- Host country: Philippines
- Date: December 31, 1896
- Cities: Imus, Cavite
- Participants: Katipunan factions: Magdalo; Magdiwang;

Key points

= Imus Assembly =

The Imus Assembly was the meeting held between the Magdalo and Magdiwang factions of the Katipunan at Imus, Cavite, Philippines, on December 31, 1896, the day following the execution of José Rizal. This was convened in order to settle the leadership dispute between the two factions.

The assembly, presided by Andres Bonifacio, was to discuss whether to retain the current Katipunan government or to set up a new revolutionary government. The Magdalo supported the idea of having a revolutionary government while the Magdiwang favored the old Katipunan government. The assembly, however, failed to have a firm resolution. According to Santiago Alvarez and Artemio Ricarte, the assembly agreed to appoint Bonifacio as the head of a legislative committee and to authorize him to appoint members he considers worthy. It is, however, uncertain whether Bonifacio did appoint members of the committee. At this meeting also, a Magdalo engineer and general named Edilberto Evangelista submitted a draft of a constitution requested by the two factions. Bonifacio ignored the constitution since the Katipunan already had its own laws.
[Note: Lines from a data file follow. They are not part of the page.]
/-- `D(r; z) < ∞` for a pressure in `L^{3/2}(Q_r(z))`, `r > 0`. [folklore] -/
theorem cknD_ne_top_of_memLp {r : ℝ} (hr : 0 < r) {z : ℝ × EuclideanSpace ℝ (Fin 3)}
    (hq : MemLp (uncurry q) (3 / 2) (volume.restrict (parabolicCylinder r z))) :
    cknD r z q ≠ ∞ := by
  have h32 : ((3 / 2 : ℝ≥0∞)).toReal = (3 / 2 : ℝ) := by
    rw [ENNReal.toReal_div]; norm_num
  have h0 : (3 / 2 : ℝ≥0∞) ≠ 0 := by norm_num
  have htop : (3 / 2 : ℝ≥0∞) ≠ ∞ := ENNReal.div_ne_top (by norm_num) (by norm_num)
  have hlt := lintegral_rpow_enorm_lt_top_of_eLpNorm_lt_top h0 htop hq.eLpNorm_lt_top
  rw [h32] at hlt
  refine ENNReal.mul_ne_top (ENNReal.inv_ne_top.2 (pow_ne_zero _ ?_)) ?_
  · exact (ENNReal.ofReal_pos.2 hr).ne'
  · exact (lt_of_le_of_lt (le_of_eq rfl) hlt).ne

end InBall

/-! ### Hölder continuity on a cylinder gives a bound -/

section HolderBound

variable {X F : Type*} [PseudoMetricSpace X] [SeminormedAddCommGroup F]

/-- A function which is Hölder continuous on a bounded set is bounded there. [folklore] -/
theorem exists_norm_le_of_holderOnWith {C α : ℝ≥0} {f : X → F} {s : Set X}
    (hf : HolderOnWith C α f s) (hs : IsBounded s) : ∃ M : ℝ, ∀ x ∈ s, ‖f x‖ ≤ M := by
  have himg : IsBounded (f '' s) := by
    rw [Metric.isBounded_iff_ediam_ne_top] at hs ⊢
    refine ne_top_of_le_ne_top ?_ hf.ediam_image_le
    exact ENNReal.mul_ne_top ENNReal.coe_ne_top
      (ENNReal.rpow_ne_top_of_nonneg (by positivity) hs)
  obtain ⟨M, hM⟩ := himg.exists_norm_le
  exact ⟨M, fun x hx => hM _ (mem_image_of_mem f hx)⟩

/-- Parabolic cylinders of `ℝ × X` are bounded. [folklore] -/
theorem isBounded_parabolicCylinder (r : ℝ) (z : ℝ × X) : IsBounded (parabolicCylinder r z) :=
  (isBounded_Ioo _ _).prod isBounded_ball

end HolderBound

/-! ### The criterion -/

section Criterion

variable {T : ℝ} {v : ℝ → EuclideanSpace ℝ (Fin 3) → EuclideanSpace ℝ (Fin 3)}
  {π q : ℝ → EuclideanSpace ℝ (Fin 3) → ℝ}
Contention at the assembly further deepened the rift between Bonifacio, who favored the Magdiwag faction and Aguinaldo, who favored the Magdalo faction. This was exacerbated by Aguinaldo proposing Evangelista as President of the revolutionary government on the basis that he was the best educated. With nothing definite having been decided, another meeting of leaders, later to be known as the Tejeros Convention was called at San Francisco de Malabon (now General Trias).